Paper ID: 1573
Title: Embed to Control: A Locally Linear Latent Dynamics Model for Control from Raw Images
Current Reviews

Submitted by Assigned_Reviewer_1

Q1: Comments to author(s). First provide a summary of the paper, and then address the following criteria: Quality, clarity, originality and significance. (For detailed reviewing guidelines, see
This paper proposes a combination of deep learning and stochastic optimal control for control of non-linear dynamical systems from image inputs. The system learns a latent space representation of the true system state based on images of the state using deep variational auto encoders. Additionally, a locally-linear dynamics model is learned on the latent space which is used to generate state space trajectories by applying stochastic optimal control techniques directly on the latent space. The system is tested on four control tasks and the performance is compared with multiple baselines showing good performance.

Quality: --------- The paper is logical and sound. The use of (deep) variational encoders to learn the latent space representation mirrors previous work. Enforcing local-linearity on the transition dynamics coupled with the constraint between the transition and inference distributions is crucial for good performance. It would be interesting to see if the authors can model longer term dependencies using RNNs and/or LSTMs. The experiments highlight the strength of the approach, especially the fact that the learned representations are conducive for control. More experiments on higher dimensional (state/control dimensionality) tasks would help. The authors could compare their learned latent representations with those learned by Predictive State Representation based methods.

Clarity: --------- The paper is very well written and is easily understandable. The fact that the authors give details on the structure of their networks and various hyper-parameters in the supplementary materials is appreciated. In Sec 2.2, line 103, correct c_T(x_t,u_t) = c(x_T, u_T).

Originality: ------------- The main novelty of the paper lies in controlling the system directly on the latent space and the restrictions on the latent transition dynamics.
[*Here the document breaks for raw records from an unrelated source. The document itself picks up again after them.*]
import Summits.Ventures.CertifiedArithmetic.Expansions.CompressTopFaithful
import Summits.Ventures.CertifiedArithmetic.Expansions.CompressFixedPointChain
import Summits.Ventures.CertifiedArithmetic.Expansions.CompressLocality
import Summits.Ventures.CertifiedArithmetic.Expansions.CompressCarryBound
import Mathlib.Tactic.Linarith
import Mathlib.Tactic.Positivity
import Mathlib.Tactic.Ring
import Mathlib.Tactic.NormNum

/-!
# COMPRESS twice: tools for the stability of the top component (new work, part 1 of 3)

New work of the certified-arithmetic venture (ENGINES group: shared numerical engines serving
client cells; rigour lives in the verifiers; every published number belongs to a client cell's
ledger, not to the engines group), on the tree's formalisation of Shewchuk's COMPRESS
[Shewchuk1997, §2.7, Theorem 23] (`Literature…Shewchuk1997.Compress`).

THE QUESTION (this series of three files).  COMPRESS is not idempotent (`CompressNotIdempotent…`,
`CompressPassesUnbounded…`: a second pass may change the list, and the number of list-changing
passes is unbounded in the length).  What survives?  THE TOP COMPONENT: for every precision
`p ≥ 2`, every round-to-nearest `fl` (any tie rule, even an input-dependent one) and every
nonoverlapping expansion `e` of floats, the largest component of `COMPRESS(COMPRESS(e))` equals
the largest component of `COMPRESS(e)` (`compress_compress_getLast`, part 3).  All the later
movement happens strictly below the top.

THIS FILE collects the tools.  Rounding (any round-to-nearest): absorption `fl(b + y) = b` when
`|y|` is below half the ulp of the binade of `b + y` (`fl_add_eq_self_of_le_abs`), by monotonicity
between two arguments already rounded to `b` (`fl_add_eq_self_of_between`), and by ADJACENCY —
no float strictly between `b` and a float `g`, `y` pointing towards `g` and shorter than half the
gap (`fl_add_eq_self_of_gap`); the quarter-ulp bound for a roundoff absorbed INTO a power of two
from inside (`abs_le_of_fl_add_eq_pow`); the spacing of floats above a float
(`abs_add_ulp_le_abs`).  COMPRESS plumbing: the top component of `compress fl (l ++ [r, x])` when
`x` absorbs `r` is `fl(x + T)`, `T` the top of `compress fl (l ++ [r])`
(`getLast?_compress_append_absorbed`), hence the READ-OUT of the top of the second pass from a
state of the first pass's upward traversal (`getLast?_compress_state`); and what Theorem 23 and
`compress_top_isFaithful` say about the top `T` of COMPRESS of the components emitted so far
(`compress_rev_top`: a nonzero float, a faithful rounding of their sum `σ`, `|σ − T| < ulp T`,
same sign as `σ`).

References: J. R. Shewchuk, Adaptive precision floating-point arithmetic and fast robust geometric
predicates, Discrete Comput. Geom. 18 (1997) 305–363, §2.7 [Shewchuk1997]; S. Boldo,
C.-P. Jeannerod, G. Melquiond, J.-M. Muller, Floating-point arithmetic, Acta Numerica 32 (2023),
§2 (ulp, Properties 2.7–2.9, FAST-TWO-SUM) [BoldoEtAl2023].
-/

namespace Summit.Ventures.CertifiedArithmetic.Expansions

open Literature.ComputerArithmetic.JeannerodRump2018
open Literature.ComputerArithmetic.BoldoJeannerodMelquiondMuller2023 hiding twoSum twoSum_fst
open Literature.ComputerArithmetic.GraillatMuller2025 (ulp_two_zpow)
open Literature.ComputerArithmetic.Shewchuk1997

variable {p : ℕ} {emin : ℤ} {fl : ℚ → ℚ}

/-! ### Rounding to nearest: absorption and spacing -/

/-- An absorbed addend is at most half an ulp: `fl(b + y) = b ⟹ |y| ≤ ulp(b)/2`.
[cite: BoldoEtAl2023, §2.6 Property 2.7] -/
theorem abs_le_half_ulp_of_fl_add_eq (hp : 1 ≤ p) (hfl : IsRoundNearest p emin fl) {b y : ℚ}
    (h : fl (b + y) = b) : |y| ≤ ulp p emin b / 2 := by
  have := abs_sub_fl_le_half_ulp_fl hp hfl (b + y)
  rwa [h, show b + y - b = y by ring] at this

/-- ABSORPTION BELOW HALF THE ULP OF THE BINADE: if `b` is a float, `|b + y| ≥ 2^e` and
`|y| < 2^(e−p+1)/2` (half the ulp of the binade `[2^e, 2^(e+1))`, `e − p + 1 ≥ emin`), then
`fl(b + y) = b` under any round-to-nearest. [cite: BoldoEtAl2023, §2.6 Property 2.7] -/
theorem fl_add_eq_self_of_le_abs (hp : 1 ≤ p) (hfl : IsRoundNearest p emin fl) {b y : ℚ}
    (hb : IsFloat p emin b) {e : ℤ} (he : emin ≤ e - p + 1) (hby : (2 : ℚ) ^ e ≤ |b + y|)
    (hy : |y| < (2 : ℚ) ^ (e - p + 1) / 2) : fl (b + y) = b := by
  apply fl_eq_of_abs_sub_lt_half_ulp hp hfl hb
  have hu : (2 : ℚ) ^ (e - p + 1) ≤ ulp p emin (b + y) := by
    rw [← ulp_two_zpow (p := p) (emin := emin) he]
    exact ulp_mono (by rw [abs_of_pos (zpow_pos (by norm_num : (0 : ℚ) < 2) e)]; exact hby)
  rw [show b + y - b = y by ring]
  linarith

/-- THE QUARTER-ULP BOUND AT A POWER OF TWO: if `|b| = 2^h` (`h − p ≥ emin`, so that the
predecessor of `|b|` is `2^h − 2^(h−p)`), `y` points from `b` towards zero and `fl(b + y) = b`,
then `|y| ≤ 2^(h−p)/2 = ulp(b)/4`. [cite: BoldoEtAl2023, §2.1 (spacing below a power of 2)] -/
theorem abs_le_of_fl_add_eq_pow (hp : 1 ≤ p) (hfl : IsRoundNearest p emin fl) {b y : ℚ}
    {h : ℤ} (hb : |b| = (2 : ℚ) ^ h) (hh : emin ≤ h - p) (hby : b * y < 0)
    (habs : fl (b + y) = b) : |y| ≤ (2 : ℚ) ^ (h - p) / 2 := by
  have h2hp : (0 : ℚ) < (2 : ℚ) ^ (h - p) := zpow_pos (by norm_num) _
  have h2h : (0 : ℚ) < (2 : ℚ) ^ h := zpow_pos (by norm_num) _
  have hulp : ulp p emin b = (2 : ℚ) ^ (h - p + 1) := by
    rw [← ulp_abs, hb]; exact ulp_two_zpow (by omega)
  have hhalf : |y| ≤ (2 : ℚ) ^ (h - p) := by
    have := abs_sub_fl_le_half_ulp_fl hp hfl (b + y)
    rw [habs, show b + y - b = y by ring, hulp, zpow_add_one₀ (by norm_num : (2 : ℚ) ≠ 0)]
      at this
    linarith
  have hcF : IsFloat p emin (((2 : ℚ) ^ p - 1) * (2 : ℚ) ^ (h - p)) := by
    refine ⟨2 ^ p - 1, h - p, ?_, hh, by push_cast; ring⟩
    have h1 : (1 : ℤ) ≤ 2 ^ p := one_le_pow₀ (by norm_num)
    rw [abs_of_nonneg (by omega)]; omega
  have hc_val :
      ((2 : ℚ) ^ p - 1) * (2 : ℚ) ^ (h - p) = (2 : ℚ) ^ h - (2 : ℚ) ^ (h - p) := by
    have : (2 : ℚ) ^ (p : ℕ) * (2 : ℚ) ^ (h - p) = (2 : ℚ) ^ h := by
      rw [← zpow_natCast, ← zpow_add₀ (by norm_num : (2 : ℚ) ≠ 0)]; congr 1; ring
    rw [sub_mul, one_mul, this]
  rcases (abs_eq h2h.le).mp hb with hbp | hbn
  · -- `b = 2^h`, `y < 0`
    have hy : y < 0 := by
      by_contra hc; rw [not_lt] at hc; rw [hbp] at hby; linarith [mul_nonneg h2h.le hc]
    have hopt := (hfl (b + y)).2 _ hcF
    rw [habs, show b + y - b = y by ring, hc_val, hbp,
      show (2 : ℚ) ^ h + y - ((2 : ℚ) ^ h - (2 : ℚ) ^ (h - p)) = y + (2 : ℚ) ^ (h - p) by
        ring,
      abs_of_neg hy] at hopt
    rw [abs_of_neg hy]
    rcases le_or_gt 0 (y + (2 : ℚ) ^ (h - p)) with hs | hs
    · rw [abs_of_nonneg hs] at hopt; linarith
    · rw [abs_of_neg hs] at hopt; linarith
  · -- `b = −2^h`, `y > 0`
    have hy : 0 < y := by
      by_contra hc; rw [not_lt] at hc; rw [hbn] at hby
      nlinarith [mul_nonneg h2h.le (neg_nonneg.mpr hc)]
    have hopt := (hfl (b + y)).2 _ hcF.neg
    rw [habs, show b + y - b = y by ring, hc_val, hbn,
      show -(2 : ℚ) ^ h + y - -((2 : ℚ) ^ h - (2 : ℚ) ^ (h - p)) = y - (2 : ℚ) ^ (h - p) by
        ring,
      abs_of_pos hy] at hopt
    rw [abs_of_pos hy]
    rcases le_or_gt 0 (y - (2 : ℚ) ^ (h - p)) with hs | hs
    · rw [abs_of_nonneg hs] at hopt; linarith
    · rw [abs_of_neg hs] at hopt; linarith

/-- SPACING ABOVE A FLOAT: a float `f` beyond a float `g` in magnitude is at least `ulp g` beyond
(both lie on the grid of `ulp g`). [cite: BoldoEtAl2023, §2.1 Def. 2.4] -/
theorem abs_add_ulp_le_abs {f g : ℚ} (hf : IsFloat p emin f) (hg : IsFloat p emin g)
    (h : |g| < |f|) : |g| + ulp p emin g ≤ |f| := by
  obtain ⟨u, -, hu⟩ := exists_ulp_eq_two_zpow (p := p) (emin := emin) g
  have hgG : OnGrid u g := onGrid_of_two_zpow_le_ulp hg (by rw [hu])
  have hfG : OnGrid u f :=
    onGrid_of_two_zpow_le_ulp hf (by rw [← hu]; exact ulp_mono h.le)
  have hd : OnGrid u (|f| - |g|) := hfG.abs.sub hgG.abs
  have h2 := hd.two_zpow_le_abs (sub_pos.mpr h).ne'
  rw [abs_of_pos (sub_pos.mpr h), ← hu] at h2
  linarith

/-- A faithful rounding stays within any float bound on the magnitude of its argument
(Property 2.9 on both sides). [cite: BoldoEtAl2023, §2.6 Property 2.9] -/
theorem abs_le_abs_of_isFaithful {t r F : ℚ} (h : IsFaithful p emin t r)
    (hF : IsFloat p emin F) (htF : |t| ≤ |F|) : |r| ≤ |F| :=
  abs_le.mpr ⟨h.ge_of_ge (isFloat_abs hF).neg (abs_le.mp htF).1,
    h.le_of_le (isFloat_abs hF) (abs_le.mp htF).2⟩

/-- ABSORPTION BY MONOTONICITY: if `fl(a + q) = a` for a float `a`, then `fl(a + x) = a` for every
`x` between `0` and `q`. [cite: BoldoEtAl2023, §2.2 Def. 2.3 (monotonicity)] -/
theorem fl_add_eq_self_of_between (hfl : IsRoundNearest p emin fl) {a x q : ℚ}
    (ha : IsFloat p emin a) (hq : fl (a + q) = a) (h0 : 0 ≤ x * q) (hxq : |x| ≤ |q|) :
    fl (a + x) = a := by
  have hfa : fl a = a := fl_eq_self hfl ha
  rcases lt_trichotomy q 0 with hq0 | hq0 | hq0
  · have hx0 : x ≤ 0 := by
      by_contra hc; rw [not_le] at hc; nlinarith [mul_pos hc (neg_pos.mpr hq0)]
    have hxq' : q ≤ x := by rw [abs_of_nonpos hx0, abs_of_neg hq0] at hxq; linarith
    have h1 := fl_mono hfl (show a + q ≤ a + x by linarith)
    have h2 := fl_mono hfl (show a + x ≤ a by linarith)
    rw [hq] at h1; rw [hfa] at h2; exact le_antisymm h2 h1
  · subst hq0
    have hx : x = 0 := by simpa using abs_nonpos_iff.mp (by simpa using hxq)
    subst hx; exact hq
  · have hx0 : 0 ≤ x := by
      by_contra hc; rw [not_le] at hc; nlinarith [mul_pos (neg_pos.mpr hc) hq0]
    have hxq' : x ≤ q := by rw [abs_of_nonneg hx0, abs_of_pos hq0] at hxq; exact hxq
    have h1 := fl_mono hfl (show a ≤ a + x by linarith)
    have h2 := fl_mono hfl (show a + x ≤ a + q by linarith)
    rw [hfa] at h1; rw [hq] at h2; exact le_antisymm h2 h1

/-- ABSORPTION BY ADJACENCY: let `a` be a float and `g` a number with NO FLOAT STRICTLY BETWEEN
`a` and `g`; if `x` points from `a` towards `g` and `|x|` is less than half the gap `|g − a|`,
then `fl(a + x) = a` — `a` is then the unique float nearest to `a + x`.
[cite: BoldoEtAl2023, §2.2 (round-to-nearest)] -/
theorem fl_add_eq_self_of_gap (hfl : IsRoundNearest p emin fl) {a g x : ℚ}
    (ha : IsFloat p emin a) (hadj : ∀ f : ℚ, IsFloat p emin f → 0 ≤ (f - a) * (f - g))
    (hx : 0 < x * (g - a)) (h2x : 2 * |x| < |g - a|) : fl (a + x) = a := by
  obtain ⟨hfF, hopt⟩ := hfl (a + x)
  have h1 : |a + x - fl (a + x)| ≤ |x| := by simpa using hopt a ha
  have hprod := hadj _ hfF
  have hD0 : g - a ≠ 0 := abs_pos.mp (by linarith [abs_nonneg x])
  by_contra hne
  rcases lt_or_gt_of_ne hD0 with hD | hD
  · -- `g < a`: `x < 0`
    have hx0 : x < 0 := by
      by_contra hc; rw [not_lt] at hc; linarith [mul_nonneg hc (neg_pos.mpr hD).le]
    rw [abs_of_neg hx0, abs_of_neg hD] at h2x
    rw [abs_of_neg hx0] at h1
    rcases lt_or_gt_of_ne hne with hfa | hfa
    · -- near side: the float is at or beyond `g`
      have hfg : fl (a + x) - g ≤ 0 := by
        by_contra hc; rw [not_le] at hc
        linarith [mul_neg_of_neg_of_pos (sub_neg.mpr hfa) hc]
      rw [abs_of_pos (by linarith)] at h1; linarith
    · -- far side
      rw [abs_of_neg (by linarith)] at h1; linarith
  · -- `a < g`: `x > 0`
    have hx0 : 0 < x := by
      by_contra hc; rw [not_lt] at hc
      linarith [mul_nonneg (neg_nonneg.mpr hc) hD.le]
    rw [abs_of_pos hx0, abs_of_pos hD] at h2x
    rw [abs_of_pos hx0] at h1
    rcases lt_or_gt_of_ne hne with hfa | hfa
    · -- far side
      rw [abs_of_pos (by linarith)] at h1; linarith
    · -- near side: the float is at or beyond `g`
      have hfg : 0 ≤ fl (a + x) - g := by
        by_contra hc; rw [not_le] at hc
        linarith [mul_neg_of_pos_of_neg (sub_pos.mpr hfa) hc]
      rw [abs_of_neg (by linarith)] at h1; linarith

/-! ### COMPRESS plumbing: reading the top of the second pass -/

/-- THE TOP OVER AN ABSORBED TOP PAIR: if `x` absorbs the nonzero float `r` (`fl(x + r) = x`,
`fl 0 = 0`), the top component of `COMPRESS(l ++ [r, x])` is `fl(x + T)`, `T` the top
component of `COMPRESS(l ++ [r])`. [cite: Shewchuk1997, §2.7 p. 332 (COMPRESS)] -/
theorem getLast?_compress_append_absorbed (h0 : fl 0 = 0) (l : List ℚ) {r x : ℚ}
    (hr : fl r = r) (hx : fl (x + r) = x) (hr0 : r ≠ 0) :
    ∃ T, (compress fl (l ++ [r])).getLast? = some T ∧
      (compress fl (l ++ [r, x])).getLast? = some (fl (x + T)) := by
  have hft : fastTwoSum fl x r = (x, r) := fastTwoSum_eq_of_absorb h0 hr hx
  have hne : (fastTwoSum fl x r).2 ≠ 0 := by rw [hft]; exact hr0
  obtain ⟨ys, T, h1, h2⟩ := compress_append_pair_of_ne_zero fl l hne
  rw [hft] at h1 h2
  refine ⟨T, by rw [h1]; simp, ?_⟩
  rw [h2]
  split_ifs <;> simp [fastTwoSum]

/-- READ-OUT.  Let `(rs, Q)` be a state of the upward traversal (`rs` the components emitted so
far, newest first, so that the final output is `rs.reverse ++ [Q]`).  If `Q` absorbs the newest
component `r` (`fl(Q + r) = Q`, `r` a nonzero float) and `fl(Q + T) = Q` for the top `T` of
`COMPRESS(rs.reverse)`, then the top of `COMPRESS(rs.reverse ++ [Q])` is `Q`.
[cite: Shewchuk1997, §2.7 p. 332 (COMPRESS)] -/
theorem getLast?_compress_state (h0 : fl 0 = 0) {rs : List ℚ} {Q : ℚ}
    (hb : ∀ r ∈ rs.head?, fl r = r ∧ r ≠ 0 ∧ fl (Q + r) = Q)
    (hJ : ∀ T, (compress fl rs.reverse).getLast? = some T → fl (Q + T) = Q) :
    (compress fl (rs.reverse ++ [Q])).getLast? = some Q := by
  cases rs with
  | nil => simp [compress]
  | cons r rest =>
    obtain ⟨hr, hr0, hQr⟩ := hb r (by simp)
    obtain ⟨T, h1, h2⟩ := getLast?_compress_append_absorbed h0 rest.reverse hr hQr hr0
    rw [show (r :: rest).reverse ++ [Q] = rest.reverse ++ [r, Q] by simp, h2,
      hJ T (by rw [List.reverse_cons]; exact h1)]

/-- THE TOP OF COMPRESS OF THE EMITTED COMPONENTS.  If `rs` (newest first) are nonzero floats,
each lying 1-below the newer ones (as the invariant `UpInv` of Theorem 23 guarantees), and `T`
is the top component of `COMPRESS(rs.reverse)`, then `T` is a float, a faithful rounding of
`σ = Σ rs` with `|σ − T| < ulp T`, nonzero and of the sign of `σ`.
[cite: Shewchuk1997, Thm 23 p. 331] [cite: BoldoEtAl2023, §2.6 Property 2.8] -/
theorem compress_rev_top (hp : 2 ≤ p) (hfl : IsRoundNearest p emin fl) {rs : List ℚ}
    (hF : ∀ r ∈ rs, IsFloat p emin r) (hpw : rs.Pairwise (fun a b => Below 1 b a))
    (hne : ∀ r ∈ rs, r ≠ 0) {T : ℚ} (hT : (compress fl rs.reverse).getLast? = some T) :
    IsFloat p emin T ∧ IsFaithful p emin rs.sum T ∧ |rs.sum - T| < ulp p emin T ∧
      T ≠ 0 ∧ 0 < T * rs.sum := by
  have hp1 : 1 ≤ p := le_trans (by norm_num) hp
  have he : ∀ x ∈ rs.reverse, IsFloat p emin x := fun x hx => hF x (List.mem_reverse.mp hx)
  have hexp : IsExpansion 1 rs.reverse := List.pairwise_reverse.mpr hpw
  have out := compress_spec hp hfl le_rfl (roundoffBelow_one hp1 hfl) he hexp
  have hmem : T ∈ (compress fl rs.reverse).getLast? := Option.mem_def.mpr hT
  have hTF : IsFloat p emin T := out.floats T (List.mem_of_getLast? hT)
  have hfaith : IsFaithful p emin rs.sum T := by
    have := compress_top_isFaithful hp hfl he hexp T hmem; rwa [List.sum_reverse] at this
  have happrox : |rs.sum - T| < ulp p emin T := by
    have := out.approx T hmem; rwa [out.sum_eq, List.sum_reverse] at this
  have hT0 : T ≠ 0 := by
    rcases out.nz with h | h
    · exact h T (List.mem_of_getLast? hT)
    · rw [h, List.sum_reverse] at hT
      have hTs : T = rs.sum := by simpa using hT.symm
      cases rs with
      | nil => simp [compress] at h
      | cons r tail =>
        have hlt := abs_sum_tail_lt_head hF hpw hne
        rw [hTs, List.sum_cons]
        intro h0
        have : |r| = |tail.sum| := by rw [show r = -tail.sum by linarith, abs_neg]
        linarith
  have hsign : 0 < T * rs.sum := by
    have hlt : |rs.sum - T| < |T| := happrox.trans_le (ulp_le_abs_of_isFloat hTF hT0)
    rcases lt_or_gt_of_ne hT0 with hTn | hTp
    · rw [abs_of_neg hTn] at hlt
      have hs : rs.sum < 0 := by linarith [le_abs_self (rs.sum - T)]
      exact mul_pos_of_neg_of_neg hTn hs
    · rw [abs_of_pos hTp] at hlt
      have hs : 0 < rs.sum := by linarith [neg_abs_le (rs.sum - T)]
      exact mul_pos hTp hs
  exact ⟨hTF, hfaith, happrox, hT0, hsign⟩

end Summit.Ventures.CertifiedArithmetic.Expansions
This makes the method more stable and improves performance significantly as compared to prior approaches.

Significance: --------------- The paper advances the state of the art in pixel based control of non-linear dynamical systems and is very relevant to the deep learning, RL and representation learning community.

Related citation to add: Boots et al., Closing the Learning-Planning Loop with Predictive State Representations, RSS 2010 -> The authors learn a model of the environment from camera data and plan on the learned model

I vote for a clear accept.
Q2: Please summarize your review in 1-2 sentences
This paper presents a system for controlling non-linear dynamical systems from raw pixel data by learning a latent space representation with an added dynamics model and applying stochastic optimal control techniques directly on the latent space. The paper is very well written, the idea is novel with strong experimental results. I vote for a clear accept.

Submitted by Assigned_Reviewer_2

Q1: Comments to author(s). First provide a summary of the paper, and then address the following criteria: Quality, clarity, originality and significance. (For detailed reviewing guidelines, see
This paper presents a framework for learning and controlling non-linear dynamical systems based on high-dimensional observations (for example raw pixels). The solution uses variational auto-encoders for dimensionality-reduction and an optimal control formulation in the low-dimensional latent space to compute controls.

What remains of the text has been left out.